Suppose you want a pension that pays you € $A$ indefinitely until you die. How much money do you need in the fund. We suppose that inflation is running at a rate of $i$ and that money can also be invested at this rate. By the formula we need: $X= A+\frac{A}{1+i}+\frac{A}{(1+i)^2}+\cdots+\frac{A}{(1+i)^t}+\cdots$, $=A+A\left(\frac{1}{1+i}\right)+A\left(\frac{1}{1+i}\right)^2+\cdots+A\left(\frac{1}{1+i}\right)^t+\cdots$.

That is an infinite geometric series with first term and common ratio $1/(1+i)$ (note that for an infinite geometric series to converge we require that $|r|<1$ — this is certainly the case here).
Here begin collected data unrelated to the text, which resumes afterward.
import Mathlib.Algebra.Category.ModuleCat.Differentials.Presheaf
import Mathlib.Algebra.Category.ModuleCat.Presheaf.Sheafification
import Mathlib.Algebra.Category.ModuleCat.Sheaf.LocallyFree
import Mathlib.AlgebraicGeometry.Modules.Sheaf
import Mathlib.AlgebraicGeometry.Morphisms.Smooth
import Mathlib.AlgebraicGeometry.Noetherian
import Mathlib.CategoryTheory.Sites.SheafCohomology.Basic
import Mathlib.CategoryTheory.Abelian.GrothendieckAxioms.Sheaf
import Mathlib.CategoryTheory.Abelian.GrothendieckCategory.HasExt
import Mathlib.Topology.KrullDimension
import Mathlib.Topology.Sheaves.Abelian
import Mathlib.Algebra.Category.Grp.AB
import HarnessLib

-- provenance: harness21/H21/H21/Prelude/MotiveL/Differentials.lean @ 95ee30e (interim HEAD d8f2665); M5 mechanical rewrite
/-!
# The sheaf of Kähler differentials `Ω¹_{X/k}` of a `k`-scheme and its cohomology

Trunk: MotiveL (G23), prelude item `Differentials` (honest anchor for the notions
`algebraic_de_rham_cohomology`, `coherent_sheaf_gaga`).

For a commutative ring `k` and a `k`-scheme `X : Over (Spec (.of k))` we construct, honestly and
with Mathlib's sheaf-of-modules API,

* `constToPresheaf X`: the structure morphism `k → Γ(X, U)` as a morphism of presheaves of
  commutative rings from the constant presheaf;
* `kaehlerPresheaf X`: the presheaf of modules `U ↦ Ω_{Γ(X,U)/k}`
  (Mathlib's `PresheafOfModules.DifferentialsConstruction.relativeDifferentials'`) together with its
  universal derivation `kaehlerPresheaf.d X` (Mathlib's `derivation'`);
* `cotangentSheaf X : X.left.Modules`: the sheaf `Ω¹_{X/k}`, the sheafification of `kaehlerPresheaf X`
  (Mathlib's `PresheafOfModules.sheafification`), and the canonical map `toCotangentSheaf X` from the
  presheaf to (the underlying presheaf of) its sheafification;
* `hodgeCohomologyOne X q = H^q(X, Ω¹_{X/k})` and `structureSheafCohomology X q = H^q(X, 𝒪_X)`
  (Mathlib's `Sheaf.H`, i.e. `Ext` from the constant sheaf `ℤ`; these live in `Type u` thanks to the
  instance `IsGrothendieckAbelian.hasExt` for sheaves of abelian groups on a small site).

Theorems (proofs deferred): `Ω¹_{X/k}` is locally free when `X → Spec k` is smooth of some relative
dimension (Hartshorne II.8.15 / EGA IV 17.2.3), its sections over an affine open `U` are the module of
Kähler differentials `Ω_{Γ(X,U)/k}` (Hartshorne II.8.9.2), and Grothendieck vanishing
`H^q(X, Ω¹) = 0` for `q > dim X` on a noetherian scheme (Hartshorne III.2.7).

Sources: R. Hartshorne, *Algebraic Geometry* (1977), II.8 and III.2; EGA IV (1967), §16.3, §17.2.

Design choices.
* We work with `X : Over (Spec (CommRingCat.of k))`, which is definitionally G17's `SchemeOver k`, so
  this file needs no H21 import.
* `H^q(X, 𝒪_X)` is defined through the free rank-one sheaf of modules `SheafOfModules.unit` and the
  forgetful functor `SheafOfModules.toSheaf` (there is no `forget₂ CommRingCat AddCommGrpCat`).
* The comparison with `Ω_{Γ(X,U)/k}` on affine opens is stated as bijectivity of the component at `U`
  of the sheafification unit `toCotangentSheaf X`, whose source is literally
  `CommRingCat.KaehlerDifferential ((constToPresheaf X).app (op U))`; this avoids transporting module
  structures between `RingCat`- and `CommRingCat`-valued section rings.
* Functoriality `cotangentSheaf_map` for morphisms over `k` is omitted in v0 (it needs the pullback of
  sheaves of modules composed with the universal property of `relativeDifferentials'`; not cheap).
-/

open CategoryTheory AlgebraicGeometry Opposite TopologicalSpace

universe u

namespace Literature.AlgebraicGeometry.Motives

section

variable {k : Type u} [CommRing k] (X : Over (Spec (CommRingCat.of k)))

/-- The structure morphism on sections, `k → Γ(X, U)` for every open `U ⊆ X`, packaged as a morphism
of presheaves of commutative rings from the constant presheaf with value `k` to the structure presheaf
of `X`. On `U` it is `k ≅ Γ(Spec k) → Γ(X, X) → Γ(X, U)`.
(Hartshorne, *Algebraic Geometry*, II.8, the `k`-algebra structure on `𝒪_X`.) [folklore] -/
noncomputable def constToPresheaf :
    (Functor.const (Opens X.left)ᵒᵖ).obj (CommRingCat.of k) ⟶ X.left.presheaf where
  app U := (Scheme.ΓSpecIso (CommRingCat.of k)).inv ≫ X.hom.appTop ≫
    X.left.presheaf.map (homOfLE le_top).op
  naturality U V i := by
    simp only [Functor.const_obj_map, Category.assoc]
    rw [← Functor.map_comp]
    rfl

/-- The presheaf of modules of relative Kähler differentials `U ↦ Ω_{Γ(X,U)/k}` over the structure
presheaf of the `k`-scheme `X`; its sheafification is `Ω¹_{X/k}` (`cotangentSheaf`).
(Hartshorne, *Algebraic Geometry*, II.8, p. 175; EGA IV 16.3.1.) [folklore] -/
noncomputable def kaehlerPresheaf : X.left.PresheafOfModules :=
  PresheafOfModules.DifferentialsConstruction.relativeDifferentials' (constToPresheaf X)

/-- The universal `k`-linear derivation `d : 𝒪_X → Ω_{𝒪_X/k}` into the presheaf of Kähler
differentials, i.e. Mathlib's `DifferentialsConstruction.derivation'`.
(Hartshorne, *Algebraic Geometry*, II.8, p. 172–175; EGA IV 16.3.5.) [folklore] -/
noncomputable def kaehlerPresheaf.d : (kaehlerPresheaf X).Derivation' (constToPresheaf X) :=
  PresheafOfModules.DifferentialsConstruction.derivation' (constToPresheaf X)

/-- The cotangent sheaf (sheaf of Kähler differentials) `Ω¹_{X/k}` of the `k`-scheme `X`, as an
`𝒪_X`-module: the sheafification of the presheaf `U ↦ Ω_{Γ(X,U)/k}`.
(Hartshorne, *Algebraic Geometry*, II.8, Remark 8.9.2; EGA IV 16.3.1.) [folklore] -/
noncomputable def cotangentSheaf : X.left.Modules :=
  (PresheafOfModules.sheafification (𝟙 X.left.ringCatSheaf.obj)).obj (kaehlerPresheaf X)

/-- The canonical morphism of presheaves of modules from `U ↦ Ω_{Γ(X,U)/k}` to (the underlying
presheaf of) its sheafification `Ω¹_{X/k}`: the unit of the sheafification adjunction.
(Hartshorne, *Algebraic Geometry*, II.1.2 and II.8.9.2.) [folklore] -/
noncomputable def toCotangentSheaf :
    kaehlerPresheaf X ⟶ (PresheafOfModules.restrictScalars (𝟙 X.left.ringCatSheaf.obj)).obj
      (cotangentSheaf X).val :=
  (PresheafOfModules.sheafificationAdjunction (𝟙 X.left.ringCatSheaf.obj)).unit.app
    (kaehlerPresheaf X)

/-- The Hodge cohomology group `H^q(X, Ω¹_{X/k})`, defined as sheaf cohomology (`Sheaf.H`, an `Ext`
group from the constant sheaf `ℤ`) of the underlying abelian sheaf of `Ω¹_{X/k}`.
(Hartshorne, *Algebraic Geometry*, III.2 and III.7; Deligne–Illusie 1987, §2.) [cite: DeligneIllusie1987, §2] -/
noncomputable def hodgeCohomologyOne (q : ℕ) : Type u :=
  ((SheafOfModules.toSheaf X.left.ringCatSheaf).obj (cotangentSheaf X)).H q

end

/-- The coherent cohomology group `H^q(X, 𝒪_X)` of the structure sheaf of a scheme `X`, defined as
sheaf cohomology (`Sheaf.H`) of the abelian sheaf underlying the free rank-one `𝒪_X`-module
`SheafOfModules.unit`.
(Hartshorne, *Algebraic Geometry*, III.2.) [folklore] -/
noncomputable def structureSheafCohomology (X : Scheme.{u}) (q : ℕ) : Type u :=
  ((SheafOfModules.toSheaf X.ringCatSheaf).obj (SheafOfModules.unit X.ringCatSheaf)).H q

section

variable {k : Type u} [CommRing k] (X : Over (Spec (CommRingCat.of k)))

/-- `H^q(X, Ω¹_{X/k})` is an abelian group (it is an `Ext` group). [folklore] -/
noncomputable instance (q : ℕ) : AddCommGroup (hodgeCohomologyOne X q) :=
  inferInstanceAs (AddCommGroup (Abelian.Ext _ _ q))

/-- `H^q(X, 𝒪_X)` is an abelian group (it is an `Ext` group). [folklore] -/
noncomputable instance (Y : Scheme.{u}) (q : ℕ) : AddCommGroup (structureSheafCohomology Y q) :=
  inferInstanceAs (AddCommGroup (Abelian.Ext _ _ q))

/-- If `X → Spec k` is smooth of relative dimension `n`, then `Ω¹_{X/k}` is a locally free
`𝒪_X`-module (of rank `n`).
(Hartshorne, *Algebraic Geometry*, II.8.15 and III.10.0.2; EGA IV 17.2.3(i)⇒(ii).) [cite: StacksProject, Tag 02G1] [cite: Hartshorne1977, II.8.15 (the case of a variety over an algebraically closed field)] -/
def isLocallyFree_cotangentSheaf : Prop :=
  ∀ (n : ℕ) [SmoothOfRelativeDimension n X.hom],
    SheafOfModules.IsLocallyFree (R := X.left.ringCatSheaf) (cotangentSheaf X)

/-- On an affine open `U ⊆ X` the sections of `Ω¹_{X/k}` are the Kähler differentials of the ring of
sections: the canonical map `Ω_{Γ(X,U)/k} → Γ(U, Ω¹_{X/k})` is bijective.
(Hartshorne, *Algebraic Geometry*, II.8.9.2: `Ω_{X/Y}|_U ≅ (Ω_{B/A})~` for `U = Spec B`.) [cite: Hartshorne1977, II.8.9.2] -/
def bijective_toCotangentSheaf_app : Prop :=
  ∀ {U : X.left.Opens} (hU : IsAffineOpen U),
    Function.Bijective ((toCotangentSheaf X).app (op U))

/-- On an affine open `U ⊆ X`, `Γ(U, Ω¹_{X/k}) ≅ Ω_{Γ(X,U)/k}` as abelian groups
(a restatement of `bijective_toCotangentSheaf_app`).
(Hartshorne, *Algebraic Geometry*, II.8.9.2.) [cite: Hartshorne1977, II.8.9.2] -/
def nonempty_sections_cotangentSheaf_iso : Prop :=
  ∀ {U : X.left.Opens} (hU : IsAffineOpen U),
    Nonempty (((cotangentSheaf X).val.obj (op U) : Type u) ≃+
      CommRingCat.KaehlerDifferential ((constToPresheaf X).app (op U)))

/-- **Grothendieck vanishing** for `Ω¹`: on a noetherian `k`-scheme `X` of (topological Krull)
dimension `< q`, the Hodge cohomology group `H^q(X, Ω¹_{X/k})` vanishes.
(Hartshorne, *Algebraic Geometry*, III.2.7; Grothendieck, Tôhoku 1957, 3.6.5.) [cite: Tohoku1957, 3.6.5] -/
def subsingleton_hodgeCohomologyOne_of_lt : Prop :=
  ∀ [IsNoetherian X.left] (q : ℕ) (hq : topologicalKrullDim X.left < q),
    Subsingleton (hodgeCohomologyOne X q)

/-- **Grothendieck vanishing** for `𝒪_X`: on a noetherian scheme `X` of (topological Krull)
dimension `< q`, `H^q(X, 𝒪_X)` vanishes.
(Hartshorne, *Algebraic Geometry*, III.2.7.) [cite: Hartshorne1977, III.2.7] -/
def subsingleton_structureSheafCohomology_of_lt : Prop :=
  ∀ (Y : Scheme.{u}) [IsNoetherian Y] (q : ℕ) (hq : topologicalKrullDim Y < q),
    Subsingleton (structureSheafCohomology Y q)

end

end Literature.AlgebraicGeometry.Motives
The formula for the sum of an infinite geometric series is in the tables and is given by: $S_\infty=\frac{a}{1-r}$, $X=\frac{A}{1-\left(\frac{1}{1+i}\right)}$.

Multiplying above and below by $1+i$: $X=\frac{A(1+i)}{1+i-1}=\frac{A(1+i)}{i}$.

So far example if you want €20,000 per year this sums to €686,667.

### Remark

If on the other hand you have a pension pot of $X$ and what to find out what payment $A$ you can get per time period (with interest $i$) you end up with (again) $\displaystyle X=\frac{A(1+i)}{i}$

and this is an equation to solve for $A$ in terms of $X$ and $i$: $\underset{\times i}{\Rightarrow} Xi=A(1+i)$ $\displaystyle \underset{\div(1+ i)}{\Rightarrow} A=\frac{Xi}{1+i}$

### Conclusion

You should use the formula as it makes the case of infinite payments easier but realise that the actual mechanics of the pension fund are more like Method 1 above.